YOUR INSTRUCTIONS - Go to the line holding "[AbsTopII], Corollary 3.3" in the entries below and write out exactly every line down to and including the line holding "VERDICT ON THE".

-*-*-

import Literature.AnabelianGeometry.AbsoluteAnabelian.AbsTopII.EllipticCuspidalizationComparison
import HarnessLib

/-!
# [AbsTopII] Cor 3.3 (ii), (iii) over `(𝒟, M)`: the universal closures over models of the schemata
# `EllipticModel.Cor_3_3_ii` / `EllipticModel.Cor_3_3_iii` hold IFF they are vacuous (kernel)
# — FACT-LIST rows F-0290, F-0291

S. Mochizuki, *Topics in Absolute Anabelian Geometry II: Decomposition Groups and Endomorphisms*
[AbsTopII], Corollary 3.3 (ii) p. 68, (iii) pp. 68–69 (manuscript pagination, lit key
`paper:url-585b8d0ad0d9`; bib key `MochizukiAbsTopII2013`).  PROOF-ONLY companion of
`AbsTopII/EllipticCuspidalizationComparison.lean` (abc-iut-L4, p409138), which types Cor 3.3
(i)(ii)(iii) in their printed generality as SCHEMATA `EllipticModel.Cor_3_3_i/ii/iii` over a class
`𝒟 : ConstructionDataClass` AND a model `M : EllipticModel 𝒟` of the §3 scheme-side data (shape (M):
"MODEL INTERFACE; no instance in the tree").

abc-iut cell, FACT-LIST rows **F-0290** (`EllipticModel.Cor_3_3_ii`) and **F-0291**
(`EllipticModel.Cor_3_3_iii`), `kernel_closedness = parametrised`; plan rule R1/R5 (abc-iut-plan
05:41:23Z).  VERDICT ON THE UNIVERSAL CLOSURE (over models `M`, for any fixed class `𝒟`), PROVED
here: it holds **if and only if it is vacuous** —
* `EllipticModel.forall_cor_3_3_ii_iff_vacuous`: `(∀ M, M.Cor_3_3_ii)` iff, under the
  `𝒟`-hypotheses, NO model has a member satisfying the standing hypotheses of Cor 3.3
  (`IsCor33Member`: `([X],[k],Σ) ∈ 𝒟`, `X` `Π`-elliptically admissible, `G` slim, some `χ_l` open,
  `Δ` slim and `≠ 1`).  Mechanism: `doubleCovers` ("the open subgroups `Π_D ⊆ Π_C` that arise from
  double coverings exhibiting `C` as semi-elliptic") is FREE model data; replacing it by `Set.univ`
  keeps every axiom of `EllipticModel` and every standing hypothesis, while `⊤ ∈ Set.univ` has index
  `1 ≠ 2`, so it is not in the REAL right-hand side `semiEllipticDoubleCoverSubgroups`.
* `EllipticModel.forall_cor_3_3_iii_iff_vacuous`: `(∀ M, M.Cor_3_3_iii)` iff, under the
  `𝒟`-hypotheses, no model has such a member together with a `Setting` (the running data
  `(D → C, G', N, U, V, U_X)` of Cor 3.3 (iii)).  Mechanism: from one setting `s₀` build the model
  whose settings are the pairs `(s, G')`, `G'` any open normal subgroup of `G`, with `Π_D := Π_C`
  (`PiD := ⊤`, again free data, `doubleCovers := univ`); "for `G'` sufficiently small" is met by an
  open normal `G' ⊆ G₀` (profinite `G`), and a matching `EllipticCuspidalization` would carry its
  index-`2` subgroup `Π_D` isomorphically onto `⊤` (index `1`).
So neither row is a closed fact: each is a SCHEMA, to be consumed BY NAME at the intended
(étale-`π₁`) model — exactly as the trunk file's docstring says; an outright kernel refutation
`¬ ∀ 𝒟 M, …` would require INHABITING `IsCor33Member` (a slim nontrivial profinite `Δ` and a field
with open `l`-adic cyclotomic image), which the tree does not construct.  CONSUMER CENSUS (R5):
`EllipticModel.Cor_3_3_ii` is consumed only by `image_doubleCovers_eq_of_cor_3_3_ii` /
`map_PiD_mem_doubleCovers_of_cor_3_3_ii` (`AbsTopII/SemiEllipticTransport.lean`), generic in
`(𝒟, M)`; `EllipticModel.Cor_3_3_iii` only by the PROVED reduction `cor_3_3_iii_of_ex_4_8_i` in the
trunk file, generic in `M`; no named `EllipticModel` instance exists in the tree.

HONEST FRAMING: elementary bookkeeping about the abstract schemata; says nothing about hyperbolic
orbicurves, nothing about the published theorem [AbsTopII] Cor 3.3, nothing about [IUTchIII]
Cor 3.12; no side taken; typed ≠ proved for the geometric instance.
-/

noncomputable section

open CategoryTheory Topology

universe u

namespace Literature.AnabelianGeometry.AbsoluteAnabelian.AbsTopII

open FundamentalExtension
open AbsTopI (ConstructionDataClass)

variable {𝒟 : ConstructionDataClass.{u}}

namespace EllipticModel

/-- **FACT-LIST F-0290 — the universal closure over models of the schema `EllipticModel.Cor_3_3_ii`
holds iff it is vacuous**: `∀ M : EllipticModel 𝒟, M.Cor_3_3_ii` is equivalent to "under the
`𝒟`-hypotheses no model has a member satisfying the standing hypotheses of Cor 3.3".  (`→`: the
model with `doubleCovers := Set.univ` has the same members, and `⊤` has index `1 ≠ 2`; `←`:
vacuity.)  The row is a schema consumed by name, not a closed fact.
[cite: MochizukiAbsTopII2013, Cor 3.3 (ii) p.68] -/
theorem forall_cor_3_3_ii_iff_vacuous :
    (∀ M : EllipticModel 𝒟, M.Cor_3_3_ii) ↔
      (𝒟.IsChainFull → 𝒟.RelIsomDGC →
        ∀ (M : EllipticModel 𝒟) (b : 𝒟.Base) (X : (𝒟.datum b).Obj), ¬ M.IsCor33Member b X) := by
  constructor
  · intro H hfull hGC M b X hX
    -- the model with ALL subgroups declared "double coverings exhibiting `C` as semi-elliptic"
    let M' : EllipticModel 𝒟 :=
      { M with
        doubleCovers := fun _ _ => Set.univ
        PiD_mem := fun _ => Set.mem_univ _ }
    have hX' : M'.IsCor33Member b X :=
      ⟨hX.mem, hX.ellipticallyAdmissible, hX.slim, hX.cyclotomic, hX.geom_slim, hX.geom_ne_bot⟩
    have h : M'.doubleCovers b X = semiEllipticDoubleCoverSubgroups (M.coreExt b X) :=
      H M' hfull hGC b X hX'
    have htop : (⊤ : Subgroup (M.coreExt b X).arith) ∈
        semiEllipticDoubleCoverSubgroups (M.coreExt b X) := by
      rw [← h]
      exact Set.mem_univ _
    obtain ⟨-, hidx, -⟩ := htop
    rw [Subgroup.index_top] at hidx
    exact absurd hidx (by norm_num)
  · intro hvac M hfull hGC b X hX
    exact absurd hX (hvac hfull hGC M b X)

/-- The `Π`-component of an isomorphism of extensions is bijective. [folklore] -/
private theorem arith_bijective_of_iso {E F : FundamentalExtension.{u}} (e : E ≅ F) :
    Function.Bijective e.hom.arith := by
  have h₁ : ∀ x, e.inv.arith (e.hom.arith x) = x := fun x =>
    congrArg (fun f : E ⟶ E => f.arith x) e.hom_inv_id
  have h₂ : ∀ y, e.hom.arith (e.inv.arith y) = y := fun y =>
    congrArg (fun f : F ⟶ F => f.arith y) e.inv_hom_id
  exact ⟨fun x y hxy => by rw [← h₁ x, ← h₁ y, hxy], fun y => ⟨e.inv.arith y, h₂ y⟩⟩

/-- **FACT-LIST F-0291 — the universal closure over models of the schema `EllipticModel.Cor_3_3_iii`
holds iff it is vacuous**: `∀ M : EllipticModel 𝒟, M.Cor_3_3_iii` is equivalent to "under the
`𝒟`-hypotheses no model has a member satisfying the standing hypotheses of Cor 3.3 together with a
setting `(D → C, G', N, U, V, U_X)`".  (`→`: from a setting `s₀` build the model whose settings are
the pairs `(s, G')`, `G' ⊆ G` open normal, with `Π_D := Π_C`; for the open `G₀` produced by the
statement pick an open normal `G' ⊆ G₀`; a matching `EllipticCuspidalization` maps its index-`2`
subgroup `Π_D` isomorphically onto `⊤`, index `1` — contradiction; `←`: vacuity, with `G₀ := G`.)
The row is a schema consumed by name, not a closed fact.
[cite: MochizukiAbsTopII2013, Cor 3.3 (iii) pp.68-69] -/
theorem forall_cor_3_3_iii_iff_vacuous :
    (∀ M : EllipticModel 𝒟, M.Cor_3_3_iii) ↔
      (𝒟.IsChainFull → 𝒟.RelIsomDGC →
        ∀ (M : EllipticModel 𝒟) (b : 𝒟.Base) (X : (𝒟.datum b).Obj),
          M.IsCor33Member b X → IsEmpty (M.Setting b X)) := by
  constructor
  · intro H hfull hGC M b X hX
    by_contra hne
    rw [not_isEmpty_iff] at hne
    obtain ⟨s₀⟩ := hne
    -- the model whose settings are pairs `(s, G')`, `G'` open normal in `G`, with `Π_D := Π_C`
    let M' : EllipticModel 𝒟 :=
      { M with
        doubleCovers := fun _ _ => Set.univ
        Setting := fun b X => M.Setting b X × OpenNormalSubgroup ((𝒟.datum b).ext X).gal
        PiD := fun _ => ⊤
        PiD_mem := fun _ => Set.mem_univ _
        galOpen := fun {b X} s => (s.2.toOpenSubgroup : Subgroup ((𝒟.datum b).ext X).gal)
        normal_galOpen := fun s => s.2.isNormal'
        isOpen_galOpen := fun s => s.2.toOpenSubgroup.isOpen
        level := fun s => M.level s.1
        level_isSigmaInteger := fun s => M.level_isSigmaInteger s.1
        PiV := fun {b X} s =>
          M.PiV s.1 ⊓ (s.2.toOpenSubgroup : Subgroup ((𝒟.datum b).ext X).gal).comap
            ((𝒟.datum b).ext X).aug.toMonoidHom
        normal_PiV := fun s => by
          haveI := M.normal_PiV s.1
          haveI := s.2.isNormal'
          exact Subgroup.normal_inf_normal _ _
        isOpen_PiV := fun {b X} s => by
          have h := (M.isOpen_PiV s.1).inter
            (IsOpen.preimage (map_continuous ((𝒟.datum b).ext X).aug) s.2.toOpenSubgroup.isOpen)
          exact h
        PiV_le := fun _ => inf_le_right
        map_PiV_le := fun _ => le_top
        cuspUX := fun s => M.cuspUX s.1
        proSet_geom_cuspUX := fun s => M.proSet_geom_cuspUX s.1
        cuspsUX := fun s => M.cuspsUX s.1 }
    have hX' : M'.IsCor33Member b X :=
      ⟨hX.mem, hX.ellipticallyAdmissible, hX.slim, hX.cyclotomic, hX.geom_slim, hX.geom_ne_bot⟩
    obtain ⟨G₀, hG₀, hall⟩ := H M' hfull hGC b X hX' (M.level s₀)
    -- "for `G'` sufficiently small": an open normal `G' ⊆ G₀`
    obtain ⟨G', hG'⟩ :=
      ProfiniteGrp.exist_openNormalSubgroup_sub_open_nhds_of_one hG₀ G₀.one_mem
    obtain ⟨C, hmatch, -⟩ := hall (s₀, G') rfl (fun g hg => hG' hg)
    obtain ⟨-, -, ⟨e, -, hPiD⟩, -⟩ := hmatch
    -- `Π_D ⊆ Π_C` of the matching cuspidalization has index `2`, its image `⊤` has index `1`
    have h2 : (M'.PiD (s₀, G')).index = 2 := by
      rw [← hPiD, Subgroup.index_map_of_bijective (arith_bijective_of_iso e)]
      exact C.index_PiD
    have h1 : (M'.PiD (s₀, G')).index = 1 := Subgroup.index_top
    omega
  · intro hvac M hfull hGC b X hX N
    haveI := hvac hfull hGC M b X hX
    exact ⟨⊤, isOpen_univ, fun s => isEmptyElim s⟩

end EllipticModel

end Literature.AnabelianGeometry.AbsoluteAnabelian.AbsTopII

-*-*-

EXPECTED ANSWER -
[AbsTopII], Corollary 3.3 (ii) p. 68, (iii) pp. 68–69 (manuscript pagination, lit key
`paper:url-585b8d0ad0d9`; bib key `MochizukiAbsTopII2013`).  PROOF-ONLY companion of
`AbsTopII/EllipticCuspidalizationComparison.lean` (abc-iut-L4, p409138), which types Cor 3.3
(i)(ii)(iii) in their printed generality as SCHEMATA `EllipticModel.Cor_3_3_i/ii/iii` over a class
`𝒟 : ConstructionDataClass` AND a model `M : EllipticModel 𝒟` of the §3 scheme-side data (shape (M):
"MODEL INTERFACE; no instance in the tree").

abc-iut cell, FACT-LIST rows **F-0290** (`EllipticModel.Cor_3_3_ii`) and **F-0291**
(`EllipticModel.Cor_3_3_iii`), `kernel_closedness = parametrised`; plan rule R1/R5 (abc-iut-plan
05:41:23Z).  VERDICT ON THE UNIVERSAL CLOSURE (over models `M`, for any fixed class `𝒟`), PROVED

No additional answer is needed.